### What you need to do:
Give again, word for word, every line in the entries below from the line with "(p2 ≠ n2 ∧ p2" up to and including the line with "(hr1 : r1 = c2)", and no other line.

-------------------------

include hB hcard hdeg in
/-- Closure case for `r₁ = c₂`, `r₂ = c₁` (crossed identification of the two `c`-fans). -/
theorem two_blocks_cc2 {a1 b1 c1 p1 q1 u1 w1 m1 n1 r1 a2 b2 c2 p2 q2 u2 w2 m2 n2 r2 : EuclideanSpace ℝ (Fin 3)}
    (ha1 : a1 ∈ X) (hb1 : b1 ∈ X) (hc1 : c1 ∈ X) (ha2 : a2 ∈ X) (hb2 : b2 ∈ X) (hc2 : c2 ∈ X)
    (h1 : ((p1 ∈ X ∧ q1 ∈ X ∧ u1 ∈ X ∧ w1 ∈ X ∧ m1 ∈ X ∧ n1 ∈ X ∧ r1 ∈ X) ∧
      (∀ y, ({a1, y} : Finset (EuclideanSpace ℝ (Fin 3))) ∈ B ↔ (y = p1 ∨ y = u1 ∨ y = r1 ∨ y = b1)) ∧
      (∀ y, ({b1, y} : Finset (EuclideanSpace ℝ (Fin 3))) ∈ B ↔ (y = q1 ∨ y = w1 ∨ y = r1 ∨ y = a1)) ∧
      (∀ y, ({c1, y} : Finset (EuclideanSpace ℝ (Fin 3))) ∈ B ↔ (y = p1 ∨ y = n1 ∨ y = m1 ∨ y = q1)) ∧
      (∀ y, ({r1, y} : Finset (EuclideanSpace ℝ (Fin 3))) ∈ B ↔ (y = u1 ∨ y = a1 ∨ y = b1 ∨ y = w1)) ∧
      (({p1, u1} : Finset (EuclideanSpace ℝ (Fin 3))) ∈ B ∧
        ({u1, r1} : Finset (EuclideanSpace ℝ (Fin 3))) ∈ B ∧
        ({r1, b1} : Finset (EuclideanSpace ℝ (Fin 3))) ∈ B ∧
        ({q1, w1} : Finset (EuclideanSpace ℝ (Fin 3))) ∈ B ∧
        ({w1, r1} : Finset (EuclideanSpace ℝ (Fin 3))) ∈ B ∧
        ({p1, n1} : Finset (EuclideanSpace ℝ (Fin 3))) ∈ B ∧
        ({n1, m1} : Finset (EuclideanSpace ℝ (Fin 3))) ∈ B ∧
        ({m1, q1} : Finset (EuclideanSpace ℝ (Fin 3))) ∈ B) ∧
      (({p1, r1} : Finset (EuclideanSpace ℝ (Fin 3))) ∉ B ∧
        ({u1, b1} : Finset (EuclideanSpace ℝ (Fin 3))) ∉ B ∧
        ({p1, b1} : Finset (EuclideanSpace ℝ (Fin 3))) ∉ B ∧
        ({q1, r1} : Finset (EuclideanSpace ℝ (Fin 3))) ∉ B ∧
        ({w1, a1} : Finset (EuclideanSpace ℝ (Fin 3))) ∉ B ∧
        ({q1, a1} : Finset (EuclideanSpace ℝ (Fin 3))) ∉ B ∧
        ({p1, m1} : Finset (EuclideanSpace ℝ (Fin 3))) ∉ B ∧
        ({n1, q1} : Finset (EuclideanSpace ℝ (Fin 3))) ∉ B ∧
        ({p1, q1} : Finset (EuclideanSpace ℝ (Fin 3))) ∉ B ∧
        ({u1, w1} : Finset (EuclideanSpace ℝ (Fin 3))) ∉ B) ∧
      ((p1 ≠ u1 ∧ p1 ≠ r1 ∧ p1 ≠ b1 ∧ u1 ≠ r1 ∧ u1 ≠ b1 ∧ r1 ≠ b1) ∧
        (q1 ≠ w1 ∧ q1 ≠ r1 ∧ q1 ≠ a1 ∧ w1 ≠ r1 ∧ w1 ≠ a1 ∧ r1 ≠ a1) ∧
        (p1 ≠ n1 ∧ p1 ≠ m1 ∧ p1 ≠ q1 ∧ n1 ≠ m1 ∧ n1 ≠ q1 ∧ m1 ≠ q1) ∧
        (u1 ≠ a1 ∧ u1 ≠ b1 ∧ u1 ≠ w1 ∧ a1 ≠ b1 ∧ a1 ≠ w1 ∧ b1 ≠ w1) ∧ r1 ≠ c1) ∧
      (∀ y, ({p1, y} : Finset (EuclideanSpace ℝ (Fin 3))) ∈ B ↔ (y = a1 ∨ y = u1 ∨ y = c1 ∨ y = n1)) ∧
      (∀ y, ({q1, y} : Finset (EuclideanSpace ℝ (Fin 3))) ∈ B ↔ (y = b1 ∨ y = w1 ∨ y = c1 ∨ y = m1))))
    (h2 : ((p2 ∈ X ∧ q2 ∈ X ∧ u2 ∈ X ∧ w2 ∈ X ∧ m2 ∈ X ∧ n2 ∈ X ∧ r2 ∈ X) ∧
      (∀ y, ({a2, y} : Finset (EuclideanSpace ℝ (Fin 3))) ∈ B ↔ (y = p2 ∨ y = u2 ∨ y = r2 ∨ y = b2)) ∧
      (∀ y, ({b2, y} : Finset (EuclideanSpace ℝ (Fin 3))) ∈ B ↔ (y = q2 ∨ y = w2 ∨ y = r2 ∨ y = a2)) ∧
      (∀ y, ({c2, y} : Finset (EuclideanSpace ℝ (Fin 3))) ∈ B ↔ (y = p2 ∨ y = n2 ∨ y = m2 ∨ y = q2)) ∧
      (∀ y, ({r2, y} : Finset (EuclideanSpace ℝ (Fin 3))) ∈ B ↔ (y = u2 ∨ y = a2 ∨ y = b2 ∨ y = w2)) ∧
      (({p2, u2} : Finset (EuclideanSpace ℝ (Fin 3))) ∈ B ∧
        ({u2, r2} : Finset (EuclideanSpace ℝ (Fin 3))) ∈ B ∧
        ({r2, b2} : Finset (EuclideanSpace ℝ (Fin 3))) ∈ B ∧
        ({q2, w2} : Finset (EuclideanSpace ℝ (Fin 3))) ∈ B ∧
        ({w2, r2} : Finset (EuclideanSpace ℝ (Fin 3))) ∈ B ∧
        ({p2, n2} : Finset (EuclideanSpace ℝ (Fin 3))) ∈ B ∧
        ({n2, m2} : Finset (EuclideanSpace ℝ (Fin 3))) ∈ B ∧
        ({m2, q2} : Finset (EuclideanSpace ℝ (Fin 3))) ∈ B) ∧
      (({p2, r2} : Finset (EuclideanSpace ℝ (Fin 3))) ∉ B ∧
        ({u2, b2} : Finset (EuclideanSpace ℝ (Fin 3))) ∉ B ∧
        ({p2, b2} : Finset (EuclideanSpace ℝ (Fin 3))) ∉ B ∧
        ({q2, r2} : Finset (EuclideanSpace ℝ (Fin 3))) ∉ B ∧
        ({w2, a2} : Finset (EuclideanSpace ℝ (Fin 3))) ∉ B ∧
        ({q2, a2} : Finset (EuclideanSpace ℝ (Fin 3))) ∉ B ∧
        ({p2, m2} : Finset (EuclideanSpace ℝ (Fin 3))) ∉ B ∧
        ({n2, q2} : Finset (EuclideanSpace ℝ (Fin 3))) ∉ B ∧
        ({p2, q2} : Finset (EuclideanSpace ℝ (Fin 3))) ∉ B ∧
        ({u2, w2} : Finset (EuclideanSpace ℝ (Fin 3))) ∉ B) ∧
      ((p2 ≠ u2 ∧ p2 ≠ r2 ∧ p2 ≠ b2 ∧ u2 ≠ r2 ∧ u2 ≠ b2 ∧ r2 ≠ b2) ∧
        (q2 ≠ w2 ∧ q2 ≠ r2 ∧ q2 ≠ a2 ∧ w2 ≠ r2 ∧ w2 ≠ a2 ∧ r2 ≠ a2) ∧
        (p2 ≠ n2 ∧ p2 ≠ m2 ∧ p2 ≠ q2 ∧ n2 ≠ m2 ∧ n2 ≠ q2 ∧ m2 ≠ q2) ∧
        (u2 ≠ a2 ∧ u2 ≠ b2 ∧ u2 ≠ w2 ∧ a2 ≠ b2 ∧ a2 ≠ w2 ∧ b2 ≠ w2) ∧ r2 ≠ c2) ∧
      (∀ y, ({p2, y} : Finset (EuclideanSpace ℝ (Fin 3))) ∈ B ↔ (y = a2 ∨ y = u2 ∨ y = c2 ∨ y = n2)) ∧
      (∀ y, ({q2, y} : Finset (EuclideanSpace ℝ (Fin 3))) ∈ B ↔ (y = b2 ∨ y = w2 ∨ y = c2 ∨ y = m2))))
    {V3 : EuclideanSpace ℝ (Fin 3) → Prop} (hVa1 : V3 a1) (hVa2 : V3 a2) (hVb2 : V3 b2)
    (hVc2 : V3 c2) (hVp1 : ¬ V3 p1) (hVq1 : ¬ V3 q1)
    (hdisj : ∀ y, (y = a1 ∨ y = b1 ∨ y = c1) → ¬ (y = a2 ∨ y = b2 ∨ y = c2))
    (hac1 : a1 ≠ c1) (hbc1 : b1 ≠ c1) (hac2 : a2 ≠ c2) (hbc2 : b2 ≠ c2)
    (hr1 : r1 = c2) (hr2 : r2 = c1) (hu1 : u1 = p2) (hn2 : a1 = n2) (hm2 : b1 = m2) (hw1 : w1 = q2)
    (hu2 : u2 = q1) (hm1 : a2 = m1) (hn1 : b2 = n1) (hw2 : w2 = p1) : False := by
  classical
  obtain ⟨⟨hp1X, hq1X, hu1X, hw1X, hm1X, hn1X, hr1X⟩, hNa1, hNb1, hNc1, hNr1,
    ⟨hBpu1, hBur1, hBrb1, hBqw1, hBwr1, hBpn1, hBnm1, hBmq1⟩,
    ⟨hBpr1, hBub1, hBpb1, hBqr1, hBwa1, hBqa1, hBpm1, hBnq1, hBpq1, hBuw1⟩,
    ⟨⟨hpu1, hpr1, hpb1, hur1, hub1, hrb1⟩, ⟨hqw1, hqr1, hqa1, hwr1, hwa1, hra1⟩,
      ⟨hpn1, hpm1, hpq1, hnm1, hnq1, hmq1⟩, ⟨hua1, hub'1, huw1, hab1, haw1, hbw1⟩, hrc1⟩,
    hNp1, hNq1⟩ := h1
  obtain ⟨⟨hp2X, hq2X, hu2X, hw2X, hm2X, hn2X, hr2X⟩, hNa2, hNb2, hNc2, hNr2,
    ⟨hBpu2, hBur2, hBrb2, hBqw2, hBwr2, hBpn2, hBnm2, hBmq2⟩,
    ⟨hBpr2, hBub2, hBpb2, hBqr2, hBwa2, hBqa2, hBpm2, hBnq2, hBpq2, hBuw2⟩,
    ⟨⟨hpu2, hpr2, hpb2, hur2, hub2, hrb2⟩, ⟨hqw2, hqr2, hqa2, hwr2, hwa2, hra2⟩,
      ⟨hpn2, hpm2, hpq2, hnm2, hnq2, hmq2⟩, ⟨hua2, hub'2, huw2, hab2, haw2, hbw2⟩, hrc2⟩,
    hNp2, hNq2⟩ := h2
  subst r1; subst r2; subst u1; subst w1; subst n2; subst m2; subst u2; subst w2; subst n1; subst m1
  set W : Finset (EuclideanSpace ℝ (Fin 3)) := {a1, b1, c1, p1, q1, a2, b2, c2, p2, q2} with hW
  have hWX : W ⊆ X := by
    intro x hx
    simp only [W, Finset.mem_insert, Finset.mem_singleton] at hx
    rcases hx with rfl | rfl | rfl | rfl | rfl | rfl | rfl | rfl | rfl | rfl <;> assumption
  have h10 : W.card ≤ 10 := by
    have := List.toFinset_card_le [a1, b1, c1, p1, q1, a2, b2, c2, p2, q2]
    simpa [W] using this
  have hp1a1 : p1 ≠ a1 := (ne_of_mem_bonds hB ((hNa1 p1).2 (Or.inl rfl))).symm
  have hp1c1 : p1 ≠ c1 := (ne_of_mem_bonds hB ((hNc1 p1).2 (Or.inl rfl))).symm
  have hq1b1 : q1 ≠ b1 := (ne_of_mem_bonds hB ((hNb1 q1).2 (Or.inl rfl))).symm
  have hq1c1 : q1 ≠ c1 := (ne_of_mem_bonds hB ((hNc1 q1).2 (Or.inr (Or.inr (Or.inr rfl))))).symm
  have hq1a1 : q1 ≠ a1 := fun h => hVq1 (h ▸ hVa1)
  have hp1a2 : p1 ≠ a2 := fun h => hVp1 (h ▸ hVa2)
  have hp1b2 : p1 ≠ b2 := fun h => hVp1 (h ▸ hVb2)
  have hp1c2 : p1 ≠ c2 := fun h => hVp1 (h ▸ hVc2)
  have hq1a2 : q1 ≠ a2 := fun h => hVq1 (h ▸ hVa2)
  have hq1b2 : q1 ≠ b2 := fun h => hVq1 (h ▸ hVb2)
  have hq1c2 : q1 ≠ c2 := fun h => hVq1 (h ▸ hVc2)
  have h1a := hdisj a1 (Or.inl rfl)
  have h1b := hdisj b1 (Or.inr (Or.inl rfl))
  have h1c := hdisj c1 (Or.inr (Or.inr rfl))
  have h8 : 8 ≤ W.card := by
    have hS : ({p1, q1, a1, b1, c1, a2, b2, c2} : Finset (EuclideanSpace ℝ (Fin 3))) ⊆ W := by
      intro x hx
      simp only [Finset.mem_insert, Finset.mem_singleton] at hx
      simp only [W, Finset.mem_insert, Finset.mem_singleton]
      rcases hx with rfl | rfl | rfl | rfl | rfl | rfl | rfl | rfl <;> simp
    have hS8 : ({p1, q1, a1, b1, c1, a2, b2, c2} : Finset (EuclideanSpace ℝ (Fin 3))).card = 8 := by
      rw [Finset.card_insert_of_notMem, Finset.card_insert_of_notMem, Finset.card_insert_of_notMem,
        Finset.card_insert_of_notMem, Finset.card_insert_of_notMem, Finset.card_insert_of_notMem,
        Finset.card_pair hbc2]
      · simp only [Finset.mem_insert, Finset.mem_singleton, not_or]; exact ⟨hab2, hac2⟩
      · simp only [Finset.mem_insert, Finset.mem_singleton, not_or]
        exact ⟨fun h => h1c (Or.inl h), fun h => h1c (Or.inr (Or.inl h)), fun h => h1c (Or.inr (Or.inr h))⟩
      · simp only [Finset.mem_insert, Finset.mem_singleton, not_or]
        exact ⟨hbc1, fun h => h1b (Or.inl h), fun h => h1b (Or.inr (Or.inl h)),
          fun h => h1b (Or.inr (Or.inr h))⟩
      · simp only [Finset.mem_insert, Finset.mem_singleton, not_or]
        exact ⟨hab1, hac1, fun h => h1a (Or.inl h), fun h => h1a (Or.inr (Or.inl h)),
          fun h => h1a (Or.inr (Or.inr h))⟩
      · simp only [Finset.mem_insert, Finset.mem_singleton, not_or]
        exact ⟨hq1a1, hq1b1, hq1c1, hq1a2, hq1b2, hq1c2⟩
      · simp only [Finset.mem_insert, Finset.mem_singleton, not_or]
        exact ⟨hpq1, hp1a1, hpb1, hp1c1, hp1a2, hp1b2, hp1c2⟩
    exact hS8 ▸ Finset.card_le_card hS
  refine false_of_closed hcard hdeg W hWX h8 h10 ?_
  intro x hx z hz
  simp only [W, Finset.mem_insert, Finset.mem_singleton] at hx
  rcases hx with rfl | rfl | rfl | rfl | rfl | rfl | rfl | rfl | rfl | rfl
  · rcases (hNa1 z).1 hz with rfl | rfl | rfl | rfl <;> simp [W]
  · rcases (hNb1 z).1 hz with rfl | rfl | rfl | rfl <;> simp [W]
  · rcases (hNc1 z).1 hz with rfl | rfl | rfl | rfl <;> simp [W]
  · rcases (hNp1 z).1 hz with rfl | rfl | rfl | rfl <;> simp [W]
  · rcases (hNq1 z).1 hz with rfl | rfl | rfl | rfl <;> simp [W]
  · rcases (hNa2 z).1 hz with rfl | rfl | rfl | rfl <;> simp [W]
  · rcases (hNb2 z).1 hz with rfl | rfl | rfl | rfl <;> simp [W]
  · rcases (hNc2 z).1 hz with rfl | rfl | rfl | rfl <;> simp [W]
  · rcases (hNp2 z).1 hz with rfl | rfl | rfl | rfl <;> simp [W]
  · rcases (hNq2 z).1 hz with rfl | rfl | rfl | rfl <;> simp [W]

-------------------------

### Finished task:
        (p2 ≠ n2 ∧ p2 ≠ m2 ∧ p2 ≠ q2 ∧ n2 ≠ m2 ∧ n2 ≠ q2 ∧ m2 ≠ q2) ∧
        (u2 ≠ a2 ∧ u2 ≠ b2 ∧ u2 ≠ w2 ∧ a2 ≠ b2 ∧ a2 ≠ w2 ∧ b2 ≠ w2) ∧ r2 ≠ c2) ∧
      (∀ y, ({p2, y} : Finset (EuclideanSpace ℝ (Fin 3))) ∈ B ↔ (y = a2 ∨ y = u2 ∨ y = c2 ∨ y = n2)) ∧
      (∀ y, ({q2, y} : Finset (EuclideanSpace ℝ (Fin 3))) ∈ B ↔ (y = b2 ∨ y = w2 ∨ y = c2 ∨ y = m2))))
    {V3 : EuclideanSpace ℝ (Fin 3) → Prop} (hVa1 : V3 a1) (hVa2 : V3 a2) (hVb2 : V3 b2)
    (hVc2 : V3 c2) (hVp1 : ¬ V3 p1) (hVq1 : ¬ V3 q1)
    (hdisj : ∀ y, (y = a1 ∨ y = b1 ∨ y = c1) → ¬ (y = a2 ∨ y = b2 ∨ y = c2))
    (hac1 : a1 ≠ c1) (hbc1 : b1 ≠ c1) (hac2 : a2 ≠ c2) (hbc2 : b2 ≠ c2)
    (hr1 : r1 = c2) (hr2 : r2 = c1) (hu1 : u1 = p2) (hn2 : a1 = n2) (hm2 : b1 = m2) (hw1 : w1 = q2)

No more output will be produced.